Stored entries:
******************************

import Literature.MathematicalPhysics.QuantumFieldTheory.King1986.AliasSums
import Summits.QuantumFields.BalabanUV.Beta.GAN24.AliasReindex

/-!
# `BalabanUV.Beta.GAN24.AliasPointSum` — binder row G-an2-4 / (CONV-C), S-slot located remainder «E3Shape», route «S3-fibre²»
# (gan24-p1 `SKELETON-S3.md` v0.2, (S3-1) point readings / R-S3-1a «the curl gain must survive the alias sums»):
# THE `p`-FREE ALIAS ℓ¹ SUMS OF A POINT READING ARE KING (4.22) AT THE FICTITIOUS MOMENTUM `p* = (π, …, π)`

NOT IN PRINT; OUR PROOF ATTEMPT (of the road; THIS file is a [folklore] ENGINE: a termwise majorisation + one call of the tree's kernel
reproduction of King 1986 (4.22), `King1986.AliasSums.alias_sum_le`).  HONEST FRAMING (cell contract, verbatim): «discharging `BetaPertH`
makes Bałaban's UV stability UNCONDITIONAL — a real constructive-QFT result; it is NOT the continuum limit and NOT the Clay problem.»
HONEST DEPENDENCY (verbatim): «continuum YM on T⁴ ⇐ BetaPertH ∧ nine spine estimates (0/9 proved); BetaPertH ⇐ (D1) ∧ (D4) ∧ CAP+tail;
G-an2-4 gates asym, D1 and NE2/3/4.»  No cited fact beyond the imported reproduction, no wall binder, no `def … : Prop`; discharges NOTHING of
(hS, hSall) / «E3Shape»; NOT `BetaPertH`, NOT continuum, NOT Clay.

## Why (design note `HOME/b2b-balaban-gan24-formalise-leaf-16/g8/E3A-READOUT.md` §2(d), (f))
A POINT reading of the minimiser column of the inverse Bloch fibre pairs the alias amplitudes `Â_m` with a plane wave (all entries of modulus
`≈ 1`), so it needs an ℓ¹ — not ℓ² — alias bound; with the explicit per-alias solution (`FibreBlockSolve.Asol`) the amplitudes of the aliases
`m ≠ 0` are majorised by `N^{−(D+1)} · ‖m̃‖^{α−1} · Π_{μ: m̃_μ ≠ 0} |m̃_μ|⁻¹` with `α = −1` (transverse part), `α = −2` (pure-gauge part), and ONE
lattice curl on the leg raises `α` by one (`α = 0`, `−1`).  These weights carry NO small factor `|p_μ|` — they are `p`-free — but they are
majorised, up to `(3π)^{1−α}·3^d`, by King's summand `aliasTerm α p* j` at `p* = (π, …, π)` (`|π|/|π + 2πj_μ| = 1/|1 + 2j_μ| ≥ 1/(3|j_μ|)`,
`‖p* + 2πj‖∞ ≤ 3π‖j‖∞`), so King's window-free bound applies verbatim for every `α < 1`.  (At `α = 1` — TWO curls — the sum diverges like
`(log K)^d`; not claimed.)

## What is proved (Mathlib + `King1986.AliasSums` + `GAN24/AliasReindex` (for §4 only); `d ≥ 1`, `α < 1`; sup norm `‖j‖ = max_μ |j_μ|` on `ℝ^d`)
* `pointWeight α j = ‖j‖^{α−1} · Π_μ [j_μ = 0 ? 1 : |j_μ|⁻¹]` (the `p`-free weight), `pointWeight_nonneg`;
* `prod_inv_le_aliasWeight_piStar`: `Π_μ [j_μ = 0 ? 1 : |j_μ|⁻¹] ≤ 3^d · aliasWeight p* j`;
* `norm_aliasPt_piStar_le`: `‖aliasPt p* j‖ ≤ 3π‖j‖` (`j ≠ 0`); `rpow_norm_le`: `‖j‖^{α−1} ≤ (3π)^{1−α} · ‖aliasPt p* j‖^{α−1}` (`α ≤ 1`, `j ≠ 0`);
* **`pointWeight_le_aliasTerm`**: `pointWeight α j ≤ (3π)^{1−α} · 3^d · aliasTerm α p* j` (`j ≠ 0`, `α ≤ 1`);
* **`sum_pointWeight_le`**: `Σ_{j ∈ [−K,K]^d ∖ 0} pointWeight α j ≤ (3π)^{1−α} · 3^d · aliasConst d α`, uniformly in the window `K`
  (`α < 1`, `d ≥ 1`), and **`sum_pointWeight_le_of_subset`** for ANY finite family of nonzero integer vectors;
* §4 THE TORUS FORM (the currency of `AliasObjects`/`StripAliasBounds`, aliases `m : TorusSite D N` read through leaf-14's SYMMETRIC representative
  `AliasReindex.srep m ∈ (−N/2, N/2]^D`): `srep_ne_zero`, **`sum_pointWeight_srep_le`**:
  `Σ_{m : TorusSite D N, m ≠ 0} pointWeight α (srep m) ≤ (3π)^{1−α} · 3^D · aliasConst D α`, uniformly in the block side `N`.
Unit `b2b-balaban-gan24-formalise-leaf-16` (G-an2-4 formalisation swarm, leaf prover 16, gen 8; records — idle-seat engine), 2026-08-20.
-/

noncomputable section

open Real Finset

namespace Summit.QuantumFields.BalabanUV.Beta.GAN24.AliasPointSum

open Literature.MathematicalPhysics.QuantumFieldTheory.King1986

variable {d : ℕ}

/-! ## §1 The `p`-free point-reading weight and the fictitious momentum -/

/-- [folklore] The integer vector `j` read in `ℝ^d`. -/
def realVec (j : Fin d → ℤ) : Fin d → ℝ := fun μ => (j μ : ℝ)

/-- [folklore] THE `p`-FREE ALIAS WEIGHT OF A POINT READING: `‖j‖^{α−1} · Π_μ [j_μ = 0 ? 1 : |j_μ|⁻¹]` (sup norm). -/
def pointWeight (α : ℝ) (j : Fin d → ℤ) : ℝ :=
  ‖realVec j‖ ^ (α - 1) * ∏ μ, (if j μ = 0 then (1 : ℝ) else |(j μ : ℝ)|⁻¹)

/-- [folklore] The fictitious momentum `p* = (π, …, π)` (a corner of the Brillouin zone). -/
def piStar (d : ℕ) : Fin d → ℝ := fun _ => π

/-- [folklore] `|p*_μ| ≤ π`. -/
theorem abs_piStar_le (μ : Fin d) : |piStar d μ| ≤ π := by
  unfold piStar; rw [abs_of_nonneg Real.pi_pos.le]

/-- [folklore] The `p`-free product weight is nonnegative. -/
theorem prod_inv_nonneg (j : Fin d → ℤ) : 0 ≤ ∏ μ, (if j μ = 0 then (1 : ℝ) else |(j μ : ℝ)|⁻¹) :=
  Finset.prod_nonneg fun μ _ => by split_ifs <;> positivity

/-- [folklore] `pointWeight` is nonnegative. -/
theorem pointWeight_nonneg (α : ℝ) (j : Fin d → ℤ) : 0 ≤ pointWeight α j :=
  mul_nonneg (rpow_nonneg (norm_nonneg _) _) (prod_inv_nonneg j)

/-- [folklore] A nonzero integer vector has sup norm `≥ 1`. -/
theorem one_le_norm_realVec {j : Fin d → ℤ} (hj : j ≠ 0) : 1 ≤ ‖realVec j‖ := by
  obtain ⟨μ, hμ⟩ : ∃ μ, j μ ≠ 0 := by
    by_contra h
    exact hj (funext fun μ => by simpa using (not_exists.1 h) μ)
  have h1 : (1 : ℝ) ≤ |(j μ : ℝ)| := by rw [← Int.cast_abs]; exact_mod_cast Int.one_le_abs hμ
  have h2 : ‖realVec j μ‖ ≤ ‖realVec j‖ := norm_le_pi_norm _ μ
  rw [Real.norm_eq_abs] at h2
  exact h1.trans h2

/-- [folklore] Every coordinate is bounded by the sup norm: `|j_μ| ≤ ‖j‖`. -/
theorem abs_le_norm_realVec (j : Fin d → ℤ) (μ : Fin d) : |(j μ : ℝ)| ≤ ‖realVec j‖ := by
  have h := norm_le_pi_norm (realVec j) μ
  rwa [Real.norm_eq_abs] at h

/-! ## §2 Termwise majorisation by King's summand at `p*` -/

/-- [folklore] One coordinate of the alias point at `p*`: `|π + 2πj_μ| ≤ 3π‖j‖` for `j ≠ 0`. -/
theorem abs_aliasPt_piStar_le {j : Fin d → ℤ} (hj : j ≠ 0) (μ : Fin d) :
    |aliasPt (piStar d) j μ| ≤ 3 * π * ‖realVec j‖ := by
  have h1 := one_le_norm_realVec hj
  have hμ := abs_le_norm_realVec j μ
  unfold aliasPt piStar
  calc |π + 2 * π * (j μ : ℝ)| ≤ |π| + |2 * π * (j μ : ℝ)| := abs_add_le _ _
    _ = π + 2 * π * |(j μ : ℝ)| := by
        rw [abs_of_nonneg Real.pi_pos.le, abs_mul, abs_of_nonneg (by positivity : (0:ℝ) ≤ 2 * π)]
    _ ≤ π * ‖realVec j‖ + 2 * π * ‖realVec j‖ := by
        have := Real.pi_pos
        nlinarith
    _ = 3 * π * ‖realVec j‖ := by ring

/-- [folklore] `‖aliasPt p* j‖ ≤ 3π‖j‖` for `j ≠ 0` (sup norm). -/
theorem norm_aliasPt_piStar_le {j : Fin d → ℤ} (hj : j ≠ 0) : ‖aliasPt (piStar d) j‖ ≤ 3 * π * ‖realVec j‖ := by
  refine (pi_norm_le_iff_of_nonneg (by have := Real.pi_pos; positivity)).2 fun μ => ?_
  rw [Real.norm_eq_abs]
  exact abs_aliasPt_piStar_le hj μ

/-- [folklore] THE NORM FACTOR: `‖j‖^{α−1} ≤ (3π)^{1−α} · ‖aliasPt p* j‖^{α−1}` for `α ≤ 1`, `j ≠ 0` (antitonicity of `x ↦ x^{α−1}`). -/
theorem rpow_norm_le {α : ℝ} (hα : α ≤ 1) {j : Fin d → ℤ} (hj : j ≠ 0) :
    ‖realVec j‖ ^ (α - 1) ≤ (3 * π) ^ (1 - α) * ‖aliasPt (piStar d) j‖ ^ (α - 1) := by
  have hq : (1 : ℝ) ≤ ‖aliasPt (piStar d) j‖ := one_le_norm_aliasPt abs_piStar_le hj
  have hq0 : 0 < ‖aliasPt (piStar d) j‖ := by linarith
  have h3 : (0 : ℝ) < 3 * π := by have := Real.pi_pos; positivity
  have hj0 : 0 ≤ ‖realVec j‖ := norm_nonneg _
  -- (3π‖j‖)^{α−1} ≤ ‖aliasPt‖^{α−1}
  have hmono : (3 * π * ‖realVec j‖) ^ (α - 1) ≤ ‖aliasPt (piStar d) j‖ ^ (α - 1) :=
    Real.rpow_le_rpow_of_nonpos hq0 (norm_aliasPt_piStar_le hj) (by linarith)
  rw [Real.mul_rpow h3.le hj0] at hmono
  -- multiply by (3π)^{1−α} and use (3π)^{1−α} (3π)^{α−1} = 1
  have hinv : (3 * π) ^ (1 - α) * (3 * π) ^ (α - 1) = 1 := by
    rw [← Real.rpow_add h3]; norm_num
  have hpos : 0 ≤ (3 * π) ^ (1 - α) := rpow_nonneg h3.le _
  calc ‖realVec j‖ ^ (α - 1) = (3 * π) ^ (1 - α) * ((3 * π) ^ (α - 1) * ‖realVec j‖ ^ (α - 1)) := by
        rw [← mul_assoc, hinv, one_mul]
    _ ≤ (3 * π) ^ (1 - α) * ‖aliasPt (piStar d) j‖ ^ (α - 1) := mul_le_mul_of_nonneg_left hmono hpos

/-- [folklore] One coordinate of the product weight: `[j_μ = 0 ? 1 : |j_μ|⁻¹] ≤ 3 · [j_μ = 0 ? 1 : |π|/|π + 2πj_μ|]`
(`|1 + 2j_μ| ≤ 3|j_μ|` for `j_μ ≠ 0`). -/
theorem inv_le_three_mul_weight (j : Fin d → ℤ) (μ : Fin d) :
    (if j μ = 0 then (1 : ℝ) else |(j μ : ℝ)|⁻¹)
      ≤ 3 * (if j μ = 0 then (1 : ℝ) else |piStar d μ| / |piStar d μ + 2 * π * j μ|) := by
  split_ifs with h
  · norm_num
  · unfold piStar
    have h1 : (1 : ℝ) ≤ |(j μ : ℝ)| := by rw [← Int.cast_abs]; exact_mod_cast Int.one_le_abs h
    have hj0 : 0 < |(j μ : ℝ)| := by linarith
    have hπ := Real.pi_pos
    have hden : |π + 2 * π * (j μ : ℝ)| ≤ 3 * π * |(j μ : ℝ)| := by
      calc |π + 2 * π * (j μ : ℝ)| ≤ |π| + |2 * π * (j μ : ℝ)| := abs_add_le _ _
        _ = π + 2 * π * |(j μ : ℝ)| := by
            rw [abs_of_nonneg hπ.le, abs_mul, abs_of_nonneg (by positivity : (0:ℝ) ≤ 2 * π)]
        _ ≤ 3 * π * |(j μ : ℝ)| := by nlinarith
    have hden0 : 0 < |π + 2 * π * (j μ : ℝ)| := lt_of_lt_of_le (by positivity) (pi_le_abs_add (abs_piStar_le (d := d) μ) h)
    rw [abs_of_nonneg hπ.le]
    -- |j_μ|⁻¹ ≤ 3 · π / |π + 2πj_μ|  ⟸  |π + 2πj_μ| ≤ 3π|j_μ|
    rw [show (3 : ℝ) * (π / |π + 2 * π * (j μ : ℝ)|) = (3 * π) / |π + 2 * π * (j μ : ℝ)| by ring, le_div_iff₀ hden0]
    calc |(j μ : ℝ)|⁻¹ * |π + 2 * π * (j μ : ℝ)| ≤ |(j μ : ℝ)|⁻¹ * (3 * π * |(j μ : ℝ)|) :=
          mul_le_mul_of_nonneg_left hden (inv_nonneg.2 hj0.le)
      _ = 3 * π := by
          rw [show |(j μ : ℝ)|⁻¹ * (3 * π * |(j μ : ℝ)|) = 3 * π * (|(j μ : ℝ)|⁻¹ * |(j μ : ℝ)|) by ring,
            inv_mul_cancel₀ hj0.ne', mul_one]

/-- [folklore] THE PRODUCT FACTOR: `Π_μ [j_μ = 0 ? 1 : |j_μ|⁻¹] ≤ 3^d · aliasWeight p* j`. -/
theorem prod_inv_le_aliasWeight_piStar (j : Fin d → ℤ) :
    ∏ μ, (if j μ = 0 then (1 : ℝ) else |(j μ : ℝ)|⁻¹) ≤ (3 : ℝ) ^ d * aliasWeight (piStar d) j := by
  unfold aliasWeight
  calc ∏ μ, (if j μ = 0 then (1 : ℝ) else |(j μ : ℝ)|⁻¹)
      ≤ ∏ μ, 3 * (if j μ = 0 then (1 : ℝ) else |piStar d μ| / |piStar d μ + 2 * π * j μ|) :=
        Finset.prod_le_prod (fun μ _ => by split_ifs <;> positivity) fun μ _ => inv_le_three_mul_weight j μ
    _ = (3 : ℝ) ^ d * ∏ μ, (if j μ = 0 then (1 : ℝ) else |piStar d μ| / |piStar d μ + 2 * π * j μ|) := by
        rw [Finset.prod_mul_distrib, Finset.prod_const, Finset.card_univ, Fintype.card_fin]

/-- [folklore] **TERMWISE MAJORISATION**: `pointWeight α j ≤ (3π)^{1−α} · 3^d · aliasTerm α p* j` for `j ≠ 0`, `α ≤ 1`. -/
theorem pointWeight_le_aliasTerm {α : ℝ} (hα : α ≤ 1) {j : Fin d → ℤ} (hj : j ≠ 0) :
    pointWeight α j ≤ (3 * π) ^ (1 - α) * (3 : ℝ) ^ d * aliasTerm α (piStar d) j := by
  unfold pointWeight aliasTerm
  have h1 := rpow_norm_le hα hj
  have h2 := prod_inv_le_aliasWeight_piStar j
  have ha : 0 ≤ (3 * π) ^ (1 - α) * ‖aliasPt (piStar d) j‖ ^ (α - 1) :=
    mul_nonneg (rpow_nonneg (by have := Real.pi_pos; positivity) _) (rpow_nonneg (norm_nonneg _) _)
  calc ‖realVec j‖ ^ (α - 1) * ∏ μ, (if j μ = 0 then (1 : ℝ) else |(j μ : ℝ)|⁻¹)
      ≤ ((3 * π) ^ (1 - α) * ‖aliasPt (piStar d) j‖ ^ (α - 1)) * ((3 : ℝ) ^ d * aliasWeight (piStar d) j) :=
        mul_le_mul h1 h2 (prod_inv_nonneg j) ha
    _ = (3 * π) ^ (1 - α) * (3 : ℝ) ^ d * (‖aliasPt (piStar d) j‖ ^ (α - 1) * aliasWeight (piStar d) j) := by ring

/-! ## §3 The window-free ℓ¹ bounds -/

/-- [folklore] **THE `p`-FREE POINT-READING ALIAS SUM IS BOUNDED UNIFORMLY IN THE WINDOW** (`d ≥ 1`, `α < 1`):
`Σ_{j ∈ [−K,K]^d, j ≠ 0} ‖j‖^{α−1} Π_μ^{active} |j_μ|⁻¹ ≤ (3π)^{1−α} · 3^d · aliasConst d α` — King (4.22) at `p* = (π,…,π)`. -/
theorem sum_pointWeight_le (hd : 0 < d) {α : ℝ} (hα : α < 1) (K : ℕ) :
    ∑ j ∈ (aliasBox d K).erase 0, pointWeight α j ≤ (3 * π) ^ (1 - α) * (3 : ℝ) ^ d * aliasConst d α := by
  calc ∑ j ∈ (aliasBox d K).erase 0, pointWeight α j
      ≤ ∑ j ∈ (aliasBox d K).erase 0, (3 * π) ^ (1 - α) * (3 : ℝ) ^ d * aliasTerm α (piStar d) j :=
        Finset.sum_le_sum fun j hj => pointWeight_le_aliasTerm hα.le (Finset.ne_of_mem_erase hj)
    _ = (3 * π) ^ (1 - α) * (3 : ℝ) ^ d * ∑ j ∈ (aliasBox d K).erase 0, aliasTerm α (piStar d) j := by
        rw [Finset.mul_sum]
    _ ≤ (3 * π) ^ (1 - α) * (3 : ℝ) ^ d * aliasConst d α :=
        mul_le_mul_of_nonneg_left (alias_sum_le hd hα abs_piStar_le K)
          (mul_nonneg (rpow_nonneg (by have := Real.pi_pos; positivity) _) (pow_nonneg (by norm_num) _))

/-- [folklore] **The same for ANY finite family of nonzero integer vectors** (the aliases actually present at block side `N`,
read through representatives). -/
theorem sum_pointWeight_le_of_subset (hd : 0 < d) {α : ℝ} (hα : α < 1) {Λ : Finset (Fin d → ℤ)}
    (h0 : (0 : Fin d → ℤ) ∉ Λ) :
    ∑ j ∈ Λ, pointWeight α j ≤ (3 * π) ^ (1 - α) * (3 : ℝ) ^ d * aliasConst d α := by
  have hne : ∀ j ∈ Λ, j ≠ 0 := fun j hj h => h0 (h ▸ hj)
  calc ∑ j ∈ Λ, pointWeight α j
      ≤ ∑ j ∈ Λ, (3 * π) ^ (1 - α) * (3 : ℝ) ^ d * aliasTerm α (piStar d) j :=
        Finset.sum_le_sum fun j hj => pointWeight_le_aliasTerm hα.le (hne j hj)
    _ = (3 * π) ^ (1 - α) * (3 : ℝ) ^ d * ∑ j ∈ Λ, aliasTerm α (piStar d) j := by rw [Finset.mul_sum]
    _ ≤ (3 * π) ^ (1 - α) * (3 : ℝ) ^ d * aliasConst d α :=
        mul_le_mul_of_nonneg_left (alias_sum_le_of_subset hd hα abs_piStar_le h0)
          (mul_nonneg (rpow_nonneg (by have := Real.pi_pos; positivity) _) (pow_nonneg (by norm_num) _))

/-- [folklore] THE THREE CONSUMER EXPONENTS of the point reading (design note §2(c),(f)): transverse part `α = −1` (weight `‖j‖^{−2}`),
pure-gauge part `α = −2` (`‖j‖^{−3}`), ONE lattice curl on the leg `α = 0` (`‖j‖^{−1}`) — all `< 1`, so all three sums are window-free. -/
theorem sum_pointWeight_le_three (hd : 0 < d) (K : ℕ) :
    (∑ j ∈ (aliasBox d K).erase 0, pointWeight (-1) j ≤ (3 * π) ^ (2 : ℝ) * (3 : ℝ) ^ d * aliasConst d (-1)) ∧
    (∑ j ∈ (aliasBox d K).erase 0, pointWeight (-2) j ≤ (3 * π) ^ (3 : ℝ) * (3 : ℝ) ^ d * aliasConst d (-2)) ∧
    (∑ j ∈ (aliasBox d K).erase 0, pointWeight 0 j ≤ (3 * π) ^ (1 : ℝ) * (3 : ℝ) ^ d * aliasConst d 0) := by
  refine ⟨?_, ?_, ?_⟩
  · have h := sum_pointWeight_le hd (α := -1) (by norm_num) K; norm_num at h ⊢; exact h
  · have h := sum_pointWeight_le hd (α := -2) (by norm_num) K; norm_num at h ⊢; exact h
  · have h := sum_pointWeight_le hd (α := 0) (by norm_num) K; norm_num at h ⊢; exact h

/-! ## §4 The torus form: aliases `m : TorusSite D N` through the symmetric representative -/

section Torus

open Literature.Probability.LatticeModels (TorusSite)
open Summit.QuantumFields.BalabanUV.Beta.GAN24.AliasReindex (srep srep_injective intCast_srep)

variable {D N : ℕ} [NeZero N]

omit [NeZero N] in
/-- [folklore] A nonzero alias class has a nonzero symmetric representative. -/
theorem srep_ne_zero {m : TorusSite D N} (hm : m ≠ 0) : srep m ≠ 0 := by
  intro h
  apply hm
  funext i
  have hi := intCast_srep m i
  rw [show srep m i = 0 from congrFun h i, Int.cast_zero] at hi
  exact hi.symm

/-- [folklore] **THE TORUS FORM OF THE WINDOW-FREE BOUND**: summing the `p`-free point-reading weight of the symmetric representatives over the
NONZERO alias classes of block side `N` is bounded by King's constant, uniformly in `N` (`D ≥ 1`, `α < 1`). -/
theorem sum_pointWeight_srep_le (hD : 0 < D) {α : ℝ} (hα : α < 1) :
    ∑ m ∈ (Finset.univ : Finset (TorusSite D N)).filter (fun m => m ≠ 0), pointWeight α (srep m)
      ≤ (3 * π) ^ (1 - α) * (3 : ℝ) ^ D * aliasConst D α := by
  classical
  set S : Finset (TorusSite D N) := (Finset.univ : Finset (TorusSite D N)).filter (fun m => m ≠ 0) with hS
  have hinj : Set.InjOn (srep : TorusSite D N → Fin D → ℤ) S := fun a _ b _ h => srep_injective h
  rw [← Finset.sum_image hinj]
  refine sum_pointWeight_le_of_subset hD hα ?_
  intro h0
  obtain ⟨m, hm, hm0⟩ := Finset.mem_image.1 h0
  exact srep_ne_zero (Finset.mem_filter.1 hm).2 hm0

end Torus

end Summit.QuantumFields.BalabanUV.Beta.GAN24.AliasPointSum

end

******************************

All that is needed is the exact run of lines above from the line containing "exact hj (funext" through the line containing "(piStar d) j μ|", both of them included.

:: Solved problem ::
    exact hj (funext fun μ => by simpa using (not_exists.1 h) μ)
  have h1 : (1 : ℝ) ≤ |(j μ : ℝ)| := by rw [← Int.cast_abs]; exact_mod_cast Int.one_le_abs hμ
  have h2 : ‖realVec j μ‖ ≤ ‖realVec j‖ := norm_le_pi_norm _ μ
  rw [Real.norm_eq_abs] at h2
  exact h1.trans h2

/-- [folklore] Every coordinate is bounded by the sup norm: `|j_μ| ≤ ‖j‖`. -/
theorem abs_le_norm_realVec (j : Fin d → ℤ) (μ : Fin d) : |(j μ : ℝ)| ≤ ‖realVec j‖ := by
  have h := norm_le_pi_norm (realVec j) μ
  rwa [Real.norm_eq_abs] at h

/-! ## §2 Termwise majorisation by King's summand at `p*` -/

/-- [folklore] One coordinate of the alias point at `p*`: `|π + 2πj_μ| ≤ 3π‖j‖` for `j ≠ 0`. -/
theorem abs_aliasPt_piStar_le {j : Fin d → ℤ} (hj : j ≠ 0) (μ : Fin d) :
    |aliasPt (piStar d) j μ| ≤ 3 * π * ‖realVec j‖ := by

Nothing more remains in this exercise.